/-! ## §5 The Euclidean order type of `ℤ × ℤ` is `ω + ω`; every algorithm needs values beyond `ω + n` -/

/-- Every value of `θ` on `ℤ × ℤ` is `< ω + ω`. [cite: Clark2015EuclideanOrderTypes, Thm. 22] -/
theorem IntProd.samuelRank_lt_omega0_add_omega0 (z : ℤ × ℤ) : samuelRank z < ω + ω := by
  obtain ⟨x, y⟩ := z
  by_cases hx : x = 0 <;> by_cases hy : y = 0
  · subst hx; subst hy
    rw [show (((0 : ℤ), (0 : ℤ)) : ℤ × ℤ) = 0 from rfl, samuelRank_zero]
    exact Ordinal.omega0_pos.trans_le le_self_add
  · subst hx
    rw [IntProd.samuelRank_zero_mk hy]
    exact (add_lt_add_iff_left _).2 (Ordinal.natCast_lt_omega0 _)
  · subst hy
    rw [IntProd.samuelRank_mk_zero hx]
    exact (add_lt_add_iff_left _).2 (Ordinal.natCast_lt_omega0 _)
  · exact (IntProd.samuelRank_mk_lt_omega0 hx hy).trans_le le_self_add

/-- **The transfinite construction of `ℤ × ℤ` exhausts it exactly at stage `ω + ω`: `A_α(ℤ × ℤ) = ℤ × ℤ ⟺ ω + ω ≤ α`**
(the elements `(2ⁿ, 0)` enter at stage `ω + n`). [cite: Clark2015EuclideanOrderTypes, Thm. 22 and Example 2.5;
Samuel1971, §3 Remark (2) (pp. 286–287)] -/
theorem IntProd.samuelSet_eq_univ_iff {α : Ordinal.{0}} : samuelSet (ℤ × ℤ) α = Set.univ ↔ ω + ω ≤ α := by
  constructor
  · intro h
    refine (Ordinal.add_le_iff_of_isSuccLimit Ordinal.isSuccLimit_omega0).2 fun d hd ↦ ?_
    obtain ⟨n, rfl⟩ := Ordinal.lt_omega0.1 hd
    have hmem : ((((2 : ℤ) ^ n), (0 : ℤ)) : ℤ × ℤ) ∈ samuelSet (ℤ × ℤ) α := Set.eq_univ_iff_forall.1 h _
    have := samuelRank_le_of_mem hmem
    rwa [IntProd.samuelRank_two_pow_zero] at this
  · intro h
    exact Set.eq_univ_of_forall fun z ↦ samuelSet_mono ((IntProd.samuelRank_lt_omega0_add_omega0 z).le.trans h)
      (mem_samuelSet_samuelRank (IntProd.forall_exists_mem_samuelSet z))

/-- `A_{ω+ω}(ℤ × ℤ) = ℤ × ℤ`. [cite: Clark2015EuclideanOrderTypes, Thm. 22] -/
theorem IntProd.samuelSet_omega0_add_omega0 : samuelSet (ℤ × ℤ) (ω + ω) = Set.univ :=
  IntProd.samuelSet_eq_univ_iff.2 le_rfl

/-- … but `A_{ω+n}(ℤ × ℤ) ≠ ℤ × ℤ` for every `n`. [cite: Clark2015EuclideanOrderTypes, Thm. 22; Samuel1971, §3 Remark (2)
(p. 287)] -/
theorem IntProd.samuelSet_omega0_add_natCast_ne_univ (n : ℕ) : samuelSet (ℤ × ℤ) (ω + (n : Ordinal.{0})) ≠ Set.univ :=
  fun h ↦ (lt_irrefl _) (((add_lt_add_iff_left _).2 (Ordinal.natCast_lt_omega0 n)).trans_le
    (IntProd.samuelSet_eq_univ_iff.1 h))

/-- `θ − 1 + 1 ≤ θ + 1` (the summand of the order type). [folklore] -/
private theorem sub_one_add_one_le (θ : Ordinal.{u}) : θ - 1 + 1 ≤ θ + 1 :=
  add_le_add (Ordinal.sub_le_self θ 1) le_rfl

§ §

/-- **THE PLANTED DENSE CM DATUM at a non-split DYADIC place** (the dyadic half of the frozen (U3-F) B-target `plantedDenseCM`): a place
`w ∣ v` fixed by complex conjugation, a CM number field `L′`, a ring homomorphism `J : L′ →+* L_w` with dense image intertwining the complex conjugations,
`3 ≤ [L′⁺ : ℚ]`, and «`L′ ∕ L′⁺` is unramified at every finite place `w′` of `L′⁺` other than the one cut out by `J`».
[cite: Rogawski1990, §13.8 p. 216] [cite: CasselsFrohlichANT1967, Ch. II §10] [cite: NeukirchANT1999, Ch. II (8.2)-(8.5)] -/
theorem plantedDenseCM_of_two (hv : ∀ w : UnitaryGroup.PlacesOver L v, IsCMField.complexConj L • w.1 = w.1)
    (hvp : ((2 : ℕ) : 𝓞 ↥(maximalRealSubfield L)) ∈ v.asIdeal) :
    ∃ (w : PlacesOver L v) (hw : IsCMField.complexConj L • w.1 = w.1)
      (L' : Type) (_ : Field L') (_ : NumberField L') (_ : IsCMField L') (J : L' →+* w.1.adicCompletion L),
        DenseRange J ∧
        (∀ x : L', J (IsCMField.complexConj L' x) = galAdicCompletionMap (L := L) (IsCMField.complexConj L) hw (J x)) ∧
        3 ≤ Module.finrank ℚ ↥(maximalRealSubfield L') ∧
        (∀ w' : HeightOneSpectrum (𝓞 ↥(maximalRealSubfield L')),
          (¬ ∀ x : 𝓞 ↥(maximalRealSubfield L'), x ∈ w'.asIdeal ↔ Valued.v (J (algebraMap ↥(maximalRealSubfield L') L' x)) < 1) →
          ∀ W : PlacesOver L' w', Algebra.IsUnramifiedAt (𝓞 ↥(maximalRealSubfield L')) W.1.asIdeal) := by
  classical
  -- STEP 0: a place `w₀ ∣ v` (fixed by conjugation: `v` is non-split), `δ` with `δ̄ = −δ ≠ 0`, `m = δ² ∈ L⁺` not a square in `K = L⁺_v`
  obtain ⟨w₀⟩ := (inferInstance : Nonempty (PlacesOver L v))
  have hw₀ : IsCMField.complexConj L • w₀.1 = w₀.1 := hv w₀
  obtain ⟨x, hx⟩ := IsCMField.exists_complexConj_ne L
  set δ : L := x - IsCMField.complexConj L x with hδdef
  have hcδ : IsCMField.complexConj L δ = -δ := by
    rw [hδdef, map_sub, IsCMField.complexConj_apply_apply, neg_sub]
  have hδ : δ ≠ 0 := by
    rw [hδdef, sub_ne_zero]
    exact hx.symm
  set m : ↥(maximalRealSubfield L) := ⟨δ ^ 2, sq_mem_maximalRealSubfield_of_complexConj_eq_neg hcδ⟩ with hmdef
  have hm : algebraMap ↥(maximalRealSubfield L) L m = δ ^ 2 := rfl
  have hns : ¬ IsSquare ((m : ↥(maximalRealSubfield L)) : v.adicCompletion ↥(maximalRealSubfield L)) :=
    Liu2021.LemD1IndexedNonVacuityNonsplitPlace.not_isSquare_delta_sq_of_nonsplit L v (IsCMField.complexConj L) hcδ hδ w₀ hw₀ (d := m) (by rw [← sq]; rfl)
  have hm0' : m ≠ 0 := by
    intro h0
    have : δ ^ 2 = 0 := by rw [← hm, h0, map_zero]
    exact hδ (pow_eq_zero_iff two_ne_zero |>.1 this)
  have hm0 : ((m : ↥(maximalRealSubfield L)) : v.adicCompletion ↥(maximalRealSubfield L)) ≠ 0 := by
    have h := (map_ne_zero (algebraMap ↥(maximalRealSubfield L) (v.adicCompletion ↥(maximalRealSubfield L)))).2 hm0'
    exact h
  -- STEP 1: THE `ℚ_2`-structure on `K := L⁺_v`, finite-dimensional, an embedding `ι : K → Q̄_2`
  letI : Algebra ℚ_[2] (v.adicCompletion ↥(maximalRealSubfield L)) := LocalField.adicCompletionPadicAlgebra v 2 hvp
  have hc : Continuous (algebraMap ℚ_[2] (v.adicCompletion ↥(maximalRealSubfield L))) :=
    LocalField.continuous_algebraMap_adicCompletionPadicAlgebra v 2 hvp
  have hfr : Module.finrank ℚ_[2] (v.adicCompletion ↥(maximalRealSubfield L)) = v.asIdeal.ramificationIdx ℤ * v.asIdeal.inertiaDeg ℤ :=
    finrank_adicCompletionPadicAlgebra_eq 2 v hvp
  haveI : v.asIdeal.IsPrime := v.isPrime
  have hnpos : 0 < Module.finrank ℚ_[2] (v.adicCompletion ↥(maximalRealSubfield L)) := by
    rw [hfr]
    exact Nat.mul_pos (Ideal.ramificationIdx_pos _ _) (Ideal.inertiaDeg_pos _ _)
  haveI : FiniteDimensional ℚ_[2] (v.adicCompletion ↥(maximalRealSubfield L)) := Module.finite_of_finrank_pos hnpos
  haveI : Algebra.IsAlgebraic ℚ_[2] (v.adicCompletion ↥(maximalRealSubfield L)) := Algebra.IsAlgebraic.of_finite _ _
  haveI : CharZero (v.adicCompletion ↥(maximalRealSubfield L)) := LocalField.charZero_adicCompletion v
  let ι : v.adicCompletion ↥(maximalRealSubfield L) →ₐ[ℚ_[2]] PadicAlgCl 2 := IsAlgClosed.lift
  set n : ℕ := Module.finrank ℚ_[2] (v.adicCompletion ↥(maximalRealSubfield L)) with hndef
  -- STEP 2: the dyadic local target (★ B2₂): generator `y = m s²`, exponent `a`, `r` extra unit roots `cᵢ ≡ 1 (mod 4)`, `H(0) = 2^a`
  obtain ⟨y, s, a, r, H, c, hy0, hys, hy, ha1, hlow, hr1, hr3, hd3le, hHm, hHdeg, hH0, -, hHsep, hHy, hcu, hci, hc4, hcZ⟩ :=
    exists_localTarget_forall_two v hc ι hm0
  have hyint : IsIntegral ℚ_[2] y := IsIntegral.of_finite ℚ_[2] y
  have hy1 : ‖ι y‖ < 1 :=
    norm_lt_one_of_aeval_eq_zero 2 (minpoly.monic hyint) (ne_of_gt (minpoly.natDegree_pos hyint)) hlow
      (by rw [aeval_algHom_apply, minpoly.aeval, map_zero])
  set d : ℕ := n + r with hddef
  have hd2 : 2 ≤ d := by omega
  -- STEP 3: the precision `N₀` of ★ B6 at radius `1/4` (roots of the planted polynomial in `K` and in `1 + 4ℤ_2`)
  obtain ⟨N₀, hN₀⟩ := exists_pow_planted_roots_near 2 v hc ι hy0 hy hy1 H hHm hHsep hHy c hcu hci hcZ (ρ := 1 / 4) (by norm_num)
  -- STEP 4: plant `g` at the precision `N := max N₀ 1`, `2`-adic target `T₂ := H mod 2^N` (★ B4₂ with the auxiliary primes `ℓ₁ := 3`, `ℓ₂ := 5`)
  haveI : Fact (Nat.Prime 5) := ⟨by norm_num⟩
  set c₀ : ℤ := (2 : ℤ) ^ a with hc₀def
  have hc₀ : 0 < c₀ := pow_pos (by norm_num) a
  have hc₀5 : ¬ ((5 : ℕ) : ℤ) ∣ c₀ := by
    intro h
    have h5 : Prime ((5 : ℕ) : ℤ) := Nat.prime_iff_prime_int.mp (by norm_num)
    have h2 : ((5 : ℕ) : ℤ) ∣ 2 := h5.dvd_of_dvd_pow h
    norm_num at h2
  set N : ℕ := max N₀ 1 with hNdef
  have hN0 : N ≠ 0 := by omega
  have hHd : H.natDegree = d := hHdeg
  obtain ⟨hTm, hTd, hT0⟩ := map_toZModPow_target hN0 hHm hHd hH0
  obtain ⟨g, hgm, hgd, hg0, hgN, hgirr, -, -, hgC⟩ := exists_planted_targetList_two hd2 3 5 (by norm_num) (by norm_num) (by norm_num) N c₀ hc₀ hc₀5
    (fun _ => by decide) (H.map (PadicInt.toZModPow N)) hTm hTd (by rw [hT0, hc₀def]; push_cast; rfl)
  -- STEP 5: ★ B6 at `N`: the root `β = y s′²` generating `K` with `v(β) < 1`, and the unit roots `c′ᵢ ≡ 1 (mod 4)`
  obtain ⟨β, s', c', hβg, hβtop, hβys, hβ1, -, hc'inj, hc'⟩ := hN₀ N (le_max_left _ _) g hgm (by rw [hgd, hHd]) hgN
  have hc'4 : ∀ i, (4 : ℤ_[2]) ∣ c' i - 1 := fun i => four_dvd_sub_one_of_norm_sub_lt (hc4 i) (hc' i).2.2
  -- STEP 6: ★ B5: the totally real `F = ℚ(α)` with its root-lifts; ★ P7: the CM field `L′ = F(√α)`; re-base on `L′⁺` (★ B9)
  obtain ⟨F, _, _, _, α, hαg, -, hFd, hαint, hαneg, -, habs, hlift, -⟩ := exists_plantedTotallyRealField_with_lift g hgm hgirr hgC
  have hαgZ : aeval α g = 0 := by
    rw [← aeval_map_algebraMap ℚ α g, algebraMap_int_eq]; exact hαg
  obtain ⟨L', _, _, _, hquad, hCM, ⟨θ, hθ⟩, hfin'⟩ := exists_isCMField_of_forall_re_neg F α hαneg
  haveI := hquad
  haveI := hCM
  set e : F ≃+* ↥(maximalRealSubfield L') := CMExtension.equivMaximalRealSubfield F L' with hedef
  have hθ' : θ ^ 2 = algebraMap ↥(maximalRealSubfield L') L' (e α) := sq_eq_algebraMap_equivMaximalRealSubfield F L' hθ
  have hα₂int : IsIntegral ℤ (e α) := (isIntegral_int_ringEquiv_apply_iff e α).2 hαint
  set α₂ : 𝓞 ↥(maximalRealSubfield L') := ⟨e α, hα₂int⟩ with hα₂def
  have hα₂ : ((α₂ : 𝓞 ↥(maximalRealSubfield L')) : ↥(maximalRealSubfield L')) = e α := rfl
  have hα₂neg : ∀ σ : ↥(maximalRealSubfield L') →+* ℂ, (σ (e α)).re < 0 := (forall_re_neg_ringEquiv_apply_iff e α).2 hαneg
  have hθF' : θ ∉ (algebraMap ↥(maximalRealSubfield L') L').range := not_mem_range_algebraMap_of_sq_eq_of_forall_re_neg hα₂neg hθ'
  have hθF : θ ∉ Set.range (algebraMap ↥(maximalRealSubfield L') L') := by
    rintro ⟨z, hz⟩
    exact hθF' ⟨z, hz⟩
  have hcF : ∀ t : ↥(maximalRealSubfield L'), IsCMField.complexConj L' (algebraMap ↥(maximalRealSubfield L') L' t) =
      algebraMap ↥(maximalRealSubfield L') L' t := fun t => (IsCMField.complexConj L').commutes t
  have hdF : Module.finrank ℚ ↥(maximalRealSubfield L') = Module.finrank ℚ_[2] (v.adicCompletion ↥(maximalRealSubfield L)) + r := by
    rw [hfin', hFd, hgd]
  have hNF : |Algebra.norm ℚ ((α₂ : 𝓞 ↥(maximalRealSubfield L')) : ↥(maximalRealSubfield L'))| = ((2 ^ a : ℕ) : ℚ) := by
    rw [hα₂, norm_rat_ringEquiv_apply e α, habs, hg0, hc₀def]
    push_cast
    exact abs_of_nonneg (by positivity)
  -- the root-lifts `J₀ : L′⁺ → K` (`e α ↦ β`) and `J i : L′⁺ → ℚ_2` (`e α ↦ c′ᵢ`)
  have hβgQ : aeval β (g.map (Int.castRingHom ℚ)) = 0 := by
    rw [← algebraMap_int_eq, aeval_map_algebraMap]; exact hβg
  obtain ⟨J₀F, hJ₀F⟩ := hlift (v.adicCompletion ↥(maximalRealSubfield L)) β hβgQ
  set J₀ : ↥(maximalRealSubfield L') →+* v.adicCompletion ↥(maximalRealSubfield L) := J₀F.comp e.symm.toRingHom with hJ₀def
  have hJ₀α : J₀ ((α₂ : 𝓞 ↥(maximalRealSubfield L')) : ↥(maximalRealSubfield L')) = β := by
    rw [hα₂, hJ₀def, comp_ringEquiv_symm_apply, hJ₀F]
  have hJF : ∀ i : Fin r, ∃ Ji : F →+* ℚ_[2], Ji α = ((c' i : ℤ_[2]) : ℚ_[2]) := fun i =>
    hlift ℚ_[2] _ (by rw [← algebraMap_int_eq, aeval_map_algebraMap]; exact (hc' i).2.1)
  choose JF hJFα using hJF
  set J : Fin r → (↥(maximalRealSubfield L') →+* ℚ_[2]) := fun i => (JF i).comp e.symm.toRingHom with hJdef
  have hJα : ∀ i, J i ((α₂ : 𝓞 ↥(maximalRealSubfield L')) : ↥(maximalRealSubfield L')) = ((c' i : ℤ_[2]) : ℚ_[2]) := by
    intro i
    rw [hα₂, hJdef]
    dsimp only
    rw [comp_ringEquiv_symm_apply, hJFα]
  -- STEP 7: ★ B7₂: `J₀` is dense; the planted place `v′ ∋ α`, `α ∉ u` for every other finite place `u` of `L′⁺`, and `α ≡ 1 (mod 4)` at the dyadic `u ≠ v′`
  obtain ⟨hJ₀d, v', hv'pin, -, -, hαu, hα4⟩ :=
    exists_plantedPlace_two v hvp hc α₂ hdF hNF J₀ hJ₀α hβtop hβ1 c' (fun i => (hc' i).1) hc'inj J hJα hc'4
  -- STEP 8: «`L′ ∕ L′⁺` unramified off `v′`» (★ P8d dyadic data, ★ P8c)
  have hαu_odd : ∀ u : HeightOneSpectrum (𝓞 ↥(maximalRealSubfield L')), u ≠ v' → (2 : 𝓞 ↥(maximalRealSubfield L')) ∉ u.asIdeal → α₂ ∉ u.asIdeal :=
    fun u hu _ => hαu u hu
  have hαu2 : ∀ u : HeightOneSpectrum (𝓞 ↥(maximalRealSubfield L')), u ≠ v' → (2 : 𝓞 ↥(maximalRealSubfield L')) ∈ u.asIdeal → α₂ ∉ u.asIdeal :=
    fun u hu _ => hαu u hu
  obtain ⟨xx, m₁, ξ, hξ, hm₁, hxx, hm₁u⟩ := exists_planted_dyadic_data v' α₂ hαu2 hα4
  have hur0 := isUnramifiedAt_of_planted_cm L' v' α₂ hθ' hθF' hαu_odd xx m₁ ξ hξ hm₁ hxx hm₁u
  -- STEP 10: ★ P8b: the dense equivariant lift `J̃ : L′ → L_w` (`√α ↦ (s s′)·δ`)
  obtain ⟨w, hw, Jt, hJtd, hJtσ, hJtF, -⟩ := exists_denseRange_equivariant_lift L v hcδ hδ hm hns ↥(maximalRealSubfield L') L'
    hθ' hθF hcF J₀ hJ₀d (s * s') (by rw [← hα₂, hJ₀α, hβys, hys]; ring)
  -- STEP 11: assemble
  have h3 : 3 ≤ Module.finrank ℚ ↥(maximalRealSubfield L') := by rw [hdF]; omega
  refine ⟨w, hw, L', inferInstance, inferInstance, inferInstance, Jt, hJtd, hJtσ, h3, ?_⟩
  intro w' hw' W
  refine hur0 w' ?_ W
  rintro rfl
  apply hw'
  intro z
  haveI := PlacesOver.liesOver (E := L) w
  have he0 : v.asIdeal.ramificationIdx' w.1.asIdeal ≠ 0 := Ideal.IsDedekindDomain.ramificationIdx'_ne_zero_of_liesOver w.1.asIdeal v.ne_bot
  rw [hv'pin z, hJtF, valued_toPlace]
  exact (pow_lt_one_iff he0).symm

§ §

▶ Description of the task:
Produce only the lines from the line containing "-- the root-lifts" through the line containing "have hJF : ∀", inclusive of both, exactly as they stand in the entries above.

▶ Exercise result:
  -- the root-lifts `J₀ : L′⁺ → K` (`e α ↦ β`) and `J i : L′⁺ → ℚ_2` (`e α ↦ c′ᵢ`)
  have hβgQ : aeval β (g.map (Int.castRingHom ℚ)) = 0 := by
    rw [← algebraMap_int_eq, aeval_map_algebraMap]; exact hβg
  obtain ⟨J₀F, hJ₀F⟩ := hlift (v.adicCompletion ↥(maximalRealSubfield L)) β hβgQ
  set J₀ : ↥(maximalRealSubfield L') →+* v.adicCompletion ↥(maximalRealSubfield L) := J₀F.comp e.symm.toRingHom with hJ₀def
  have hJ₀α : J₀ ((α₂ : 𝓞 ↥(maximalRealSubfield L')) : ↥(maximalRealSubfield L')) = β := by
    rw [hα₂, hJ₀def, comp_ringEquiv_symm_apply, hJ₀F]
  have hJF : ∀ i : Fin r, ∃ Ji : F →+* ℚ_[2], Ji α = ((c' i : ℤ_[2]) : ℚ_[2]) := fun i =>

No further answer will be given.